WHAT THE TASK REQUIRES - Output every entry exactly as written.
-- EXERCISE MATERIAL follows --
import Summits.CriticalPhenomena.PercolationContinuityZ3.Theorems.Transplant.SkelFrmFrom1ReachRowsQUV
import Summits.CriticalPhenomena.PercolationContinuityZ3.Theorems.Transplant.SkelFrmFromBChoiceDefsVPx
import Summits.CriticalPhenomena.PercolationContinuityZ3.Theorems.Transplant.SkelFrmFromBChoiceAtQVPx
import Summits.CriticalPhenomena.PercolationContinuityZ3.Theorems.Transplant.SkelFrmFromBChoiceZonePx
import HarnessLib

/-!
# GEN ROW (RULING D-Us, lead g21 V147b / Us-R1–R3 lead g22; WAVE-Us-MANIFEST v1.0 §3/§9, (C) REACH column level 14) «SkelFrmFrom1ReachRowsQUVPx» — the GENERALISED twin
# of «SkelFrmFrom1ReachRowsQUV» (U idx 106): **THE (C) RESIDUE OF THE CHOICE FUNCTION OF RECORD AT ONE PROBE, SECOND AXIS `u`-FORM (`reachOblAtHNF_frmQ3VD_sndUPx`,
# over `reachOblAtHNF_of_kgCorrYUV`), UNDER PROXIES** — the base type's Step-I inputs
# SERVED AT THE PROXY of every centre (zone family `Λ ∘ prox`, long-link prism radius `RL + D`, «…AtQVPx»/«…ZonePx») and the (S0) kit read at a KIT RECORD `Dk`
# (GEN DESIGN NOTE K-1, p3 g27: the tops take `Dk := O.merged.bumpR D`; here `Dk` is a PARAMETER tied to the zones by ONE hypothesis `hΛRgK`)

builds on p205010 (kernel theorem, internal audit signed; external expert review pending) — nothing in this file uses p205010; NOTHING about the OPEN node U_s
(`SamePDropOfSkeletonFrmScaled₁`) is claimed; no statement, no `@[conjecture]`, def-free.  Lane `prim-bschramm`, seat `prim-bschramm-gen-1` g0 (GEN pen, (C) column per
RULING Us-R3); helper file (`--supports stmt-CriticalPhenomena-4575 --as helper`).  GEN HUNKS vs the U twin (WAVE-Us-MANIFEST §2; everything else BYTE-IDENTICAL — the
φ-level callee `Skelφ.reachOblAtHNF_of_kgCorrYUV` and every L-side quantity `nL/ℓL/hL/vL/vβL/prFA/fcellsV/schedOfT/colVT/fineOA/φL/bOf/cOf/hOf` stay at `O`/`O.merged`):
(i) binder `(h1 : Φ.types = {t}) ↦ (hP : Φ.HasProxies t D)`, `hAt` of the Px choice data `choiceAtQ3VPx … D …` (read back to `choiceAtQ3V`/`choiceAtQ3` by
`atQ3V_of_atQ3VPx` / `atQ3_of_atQ3VPx`, «…DefsVPx»); (ii) served inputs: `hlong/hlongY := hlong(Y)_of_atQ3VPx … hP (D_le_nL_of_atQ3VPx hAt _ _) …` (prism radius
`RL + D`, so the callee's `r = Rl := RL + D`), zones `Λc := fun c => O.merged.Λ (hP.prox c)` at `kz := Mu O.merged` with `hzconn/hcz := hzconn/hcz_of_atQPx … hP
(D_le_Mu_of_atQ3VPx hAt)` («…ZonePx»); (iii) the width floors are discharged from `AtQNQ` of the Px data (C-4; no floor hypothesis survives); (iv) radii: the kit block
(`KS0.kit0/_ok/_sizes/hr₀_kit0/hreach_kit0/r₀0/r₀0_ge`, `KS.KCmax`, the short region `KS.RgK/RgK_subset_graphBall/card_RgK_le`, the counts `counts_atq_root/kk0/hNk0_at`,
the levels `j₁0/R'0/R'0_eq/tanOff_kit0`) is read at the KIT RECORD `Dk : DataNS V` instead of `O.merged` — a free parameter of the theorem (apron `A := (Mu Dk + 1)·su + 1`,
late threshold `KS0.r₀0 t Dk mk (RL + D)`, corridor record `R′ := KS0.R'0 κ Φ t p Dk mk` in `HK`/`hPl`/`hPt`/`hRD`) — these rows are identities/inequalities valid for EVERY
`DataNS` (no fact about `O` is consumed at `Dk`: C-1 respected), and the ONE place where the kit meets the proxied zones is the hypothesis
`hΛRgK : ∀ c, O.merged.Λ (hP.prox c) (Mu O.merged) ⊆ KS.RgK G t Dk mk φK c`, which the (C) tops discharge at `Dk := O.merged.bumpR D` from «…ZoneKPx»'s prism form
`hΛRg_of_atQPx` (radius `RK + D`) + «SkelFrmFromBParamsKitBump»'s `RgK … (bumpR D) … = prism (RK + D)` (p3 g27, K-1).  U is the instance `D = 0`, `Dk = O.merged`
(`prox = id`, `hΛRgK := hΛRg_of_atQV mk hAt`).  Sister row: «SkelFrmFrom1ReachRowsQDVPx» (fst/snd).
[cite: KozmaNitzan2024, §4 Lemma 12 (pp. 23–25), p. 30 (Step IV); pp. 19–21 ((21)–(25))] [cite: BenjaminiSchramm1996, Conj. 4] [this work]
-/

noncomputable section

open MeasureTheory ProbabilityTheory
open scoped ENNReal Classical

namespace Summit.CriticalPhenomena.PercolationContinuityZ3.Theorems.Transplant

namespace PlanarSkeletonFrmFrom

open Literature.Probability.Percolation Literature.Probability.LatticeModels SimpleGraph GadgetSystem ProbeHistory HSiteScheme Contour KNCells
open Literature.Probability.Percolation.KozmaNitzan.Cells (oth sgOf)
open KNCells.KSchA KNLevels ChainPlanar ChainPara
open Literature.Barriers.CriticalPhenomena (HasExponentialGrowth graphBall graphBall_mono mem_graphBall_self)
open Skel (ReachOblAtHNF excess)
open SkelI (tanOff)
open SkelConc (Consts)
open BoxProdZ2 (ConcRadiiG)
open TwoAxis.Para (modulus)
open Skelφ (oriφ trφ)
open Skelφ.StepI (DataN DataNS OutNS)

namespace NegB

open Neg

section Fst

variable {κ : Consts} {V : Type} [DecidableEq V] [Countable V] {G : SimpleGraph V} [G.LocallyFinite] {Φ : PlanarSkeletonFrmFrom G} {t : V} {p : unitInterval}
  {hC : Φ.CylSubcritical p} {gv fv : Neg.FSlot} {Pv : PSlot} {Sv : SSlot} {cv hv : CSlot} {bv : BSlot} {O : OutNS V} {q : unitInterval}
-- EXERCISE MATERIAL concluded --
WRITTEN RESPONSE -
import Summits.CriticalPhenomena.PercolationContinuityZ3.Theorems.Transplant.SkelFrmFrom1ReachRowsQUV
import Summits.CriticalPhenomena.PercolationContinuityZ3.Theorems.Transplant.SkelFrmFromBChoiceDefsVPx
import Summits.CriticalPhenomena.PercolationContinuityZ3.Theorems.Transplant.SkelFrmFromBChoiceAtQVPx
import Summits.CriticalPhenomena.PercolationContinuityZ3.Theorems.Transplant.SkelFrmFromBChoiceZonePx
import HarnessLib

/-!
# GEN ROW (RULING D-Us, lead g21 V147b / Us-R1–R3 lead g22; WAVE-Us-MANIFEST v1.0 §3/§9, (C) REACH column level 14) «SkelFrmFrom1ReachRowsQUVPx» — the GENERALISED twin
# of «SkelFrmFrom1ReachRowsQUV» (U idx 106): **THE (C) RESIDUE OF THE CHOICE FUNCTION OF RECORD AT ONE PROBE, SECOND AXIS `u`-FORM (`reachOblAtHNF_frmQ3VD_sndUPx`,
# over `reachOblAtHNF_of_kgCorrYUV`), UNDER PROXIES** — the base type's Step-I inputs
# SERVED AT THE PROXY of every centre (zone family `Λ ∘ prox`, long-link prism radius `RL + D`, «…AtQVPx»/«…ZonePx») and the (S0) kit read at a KIT RECORD `Dk`
# (GEN DESIGN NOTE K-1, p3 g27: the tops take `Dk := O.merged.bumpR D`; here `Dk` is a PARAMETER tied to the zones by ONE hypothesis `hΛRgK`)

builds on p205010 (kernel theorem, internal audit signed; external expert review pending) — nothing in this file uses p205010; NOTHING about the OPEN node U_s
(`SamePDropOfSkeletonFrmScaled₁`) is claimed; no statement, no `@[conjecture]`, def-free.  Lane `prim-bschramm`, seat `prim-bschramm-gen-1` g0 (GEN pen, (C) column per
RULING Us-R3); helper file (`--supports stmt-CriticalPhenomena-4575 --as helper`).  GEN HUNKS vs the U twin (WAVE-Us-MANIFEST §2; everything else BYTE-IDENTICAL — the
φ-level callee `Skelφ.reachOblAtHNF_of_kgCorrYUV` and every L-side quantity `nL/ℓL/hL/vL/vβL/prFA/fcellsV/schedOfT/colVT/fineOA/φL/bOf/cOf/hOf` stay at `O`/`O.merged`):
(i) binder `(h1 : Φ.types = {t}) ↦ (hP : Φ.HasProxies t D)`, `hAt` of the Px choice data `choiceAtQ3VPx … D …` (read back to `choiceAtQ3V`/`choiceAtQ3` by
`atQ3V_of_atQ3VPx` / `atQ3_of_atQ3VPx`, «…DefsVPx»); (ii) served inputs: `hlong/hlongY := hlong(Y)_of_atQ3VPx … hP (D_le_nL_of_atQ3VPx hAt _ _) …` (prism radius
`RL + D`, so the callee's `r = Rl := RL + D`), zones `Λc := fun c => O.merged.Λ (hP.prox c)` at `kz := Mu O.merged` with `hzconn/hcz := hzconn/hcz_of_atQPx … hP
(D_le_Mu_of_atQ3VPx hAt)` («…ZonePx»); (iii) the width floors are discharged from `AtQNQ` of the Px data (C-4; no floor hypothesis survives); (iv) radii: the kit block
(`KS0.kit0/_ok/_sizes/hr₀_kit0/hreach_kit0/r₀0/r₀0_ge`, `KS.KCmax`, the short region `KS.RgK/RgK_subset_graphBall/card_RgK_le`, the counts `counts_atq_root/kk0/hNk0_at`,
the levels `j₁0/R'0/R'0_eq/tanOff_kit0`) is read at the KIT RECORD `Dk : DataNS V` instead of `O.merged` — a free parameter of the theorem (apron `A := (Mu Dk + 1)·su + 1`,
late threshold `KS0.r₀0 t Dk mk (RL + D)`, corridor record `R′ := KS0.R'0 κ Φ t p Dk mk` in `HK`/`hPl`/`hPt`/`hRD`) — these rows are identities/inequalities valid for EVERY
`DataNS` (no fact about `O` is consumed at `Dk`: C-1 respected), and the ONE place where the kit meets the proxied zones is the hypothesis
`hΛRgK : ∀ c, O.merged.Λ (hP.prox c) (Mu O.merged) ⊆ KS.RgK G t Dk mk φK c`, which the (C) tops discharge at `Dk := O.merged.bumpR D` from «…ZoneKPx»'s prism form
`hΛRg_of_atQPx` (radius `RK + D`) + «SkelFrmFromBParamsKitBump»'s `RgK … (bumpR D) … = prism (RK + D)` (p3 g27, K-1).  U is the instance `D = 0`, `Dk = O.merged`
(`prox = id`, `hΛRgK := hΛRg_of_atQV mk hAt`).  Sister row: «SkelFrmFrom1ReachRowsQDVPx» (fst/snd).
[cite: KozmaNitzan2024, §4 Lemma 12 (pp. 23–25), p. 30 (Step IV); pp. 19–21 ((21)–(25))] [cite: BenjaminiSchramm1996, Conj. 4] [this work]
-/

noncomputable section

open MeasureTheory ProbabilityTheory
open scoped ENNReal Classical

namespace Summit.CriticalPhenomena.PercolationContinuityZ3.Theorems.Transplant

namespace PlanarSkeletonFrmFrom

open Literature.Probability.Percolation Literature.Probability.LatticeModels SimpleGraph GadgetSystem ProbeHistory HSiteScheme Contour KNCells
open Literature.Probability.Percolation.KozmaNitzan.Cells (oth sgOf)
open KNCells.KSchA KNLevels ChainPlanar ChainPara
open Literature.Barriers.CriticalPhenomena (HasExponentialGrowth graphBall graphBall_mono mem_graphBall_self)
open Skel (ReachOblAtHNF excess)
open SkelI (tanOff)
open SkelConc (Consts)
open BoxProdZ2 (ConcRadiiG)
open TwoAxis.Para (modulus)
open Skelφ (oriφ trφ)
open Skelφ.StepI (DataN DataNS OutNS)

namespace NegB

open Neg

section Fst

variable {κ : Consts} {V : Type} [DecidableEq V] [Countable V] {G : SimpleGraph V} [G.LocallyFinite] {Φ : PlanarSkeletonFrmFrom G} {t : V} {p : unitInterval}
  {hC : Φ.CylSubcritical p} {gv fv : Neg.FSlot} {Pv : PSlot} {Sv : SSlot} {cv hv : CSlot} {bv : BSlot} {O : OutNS V} {q : unitInterval}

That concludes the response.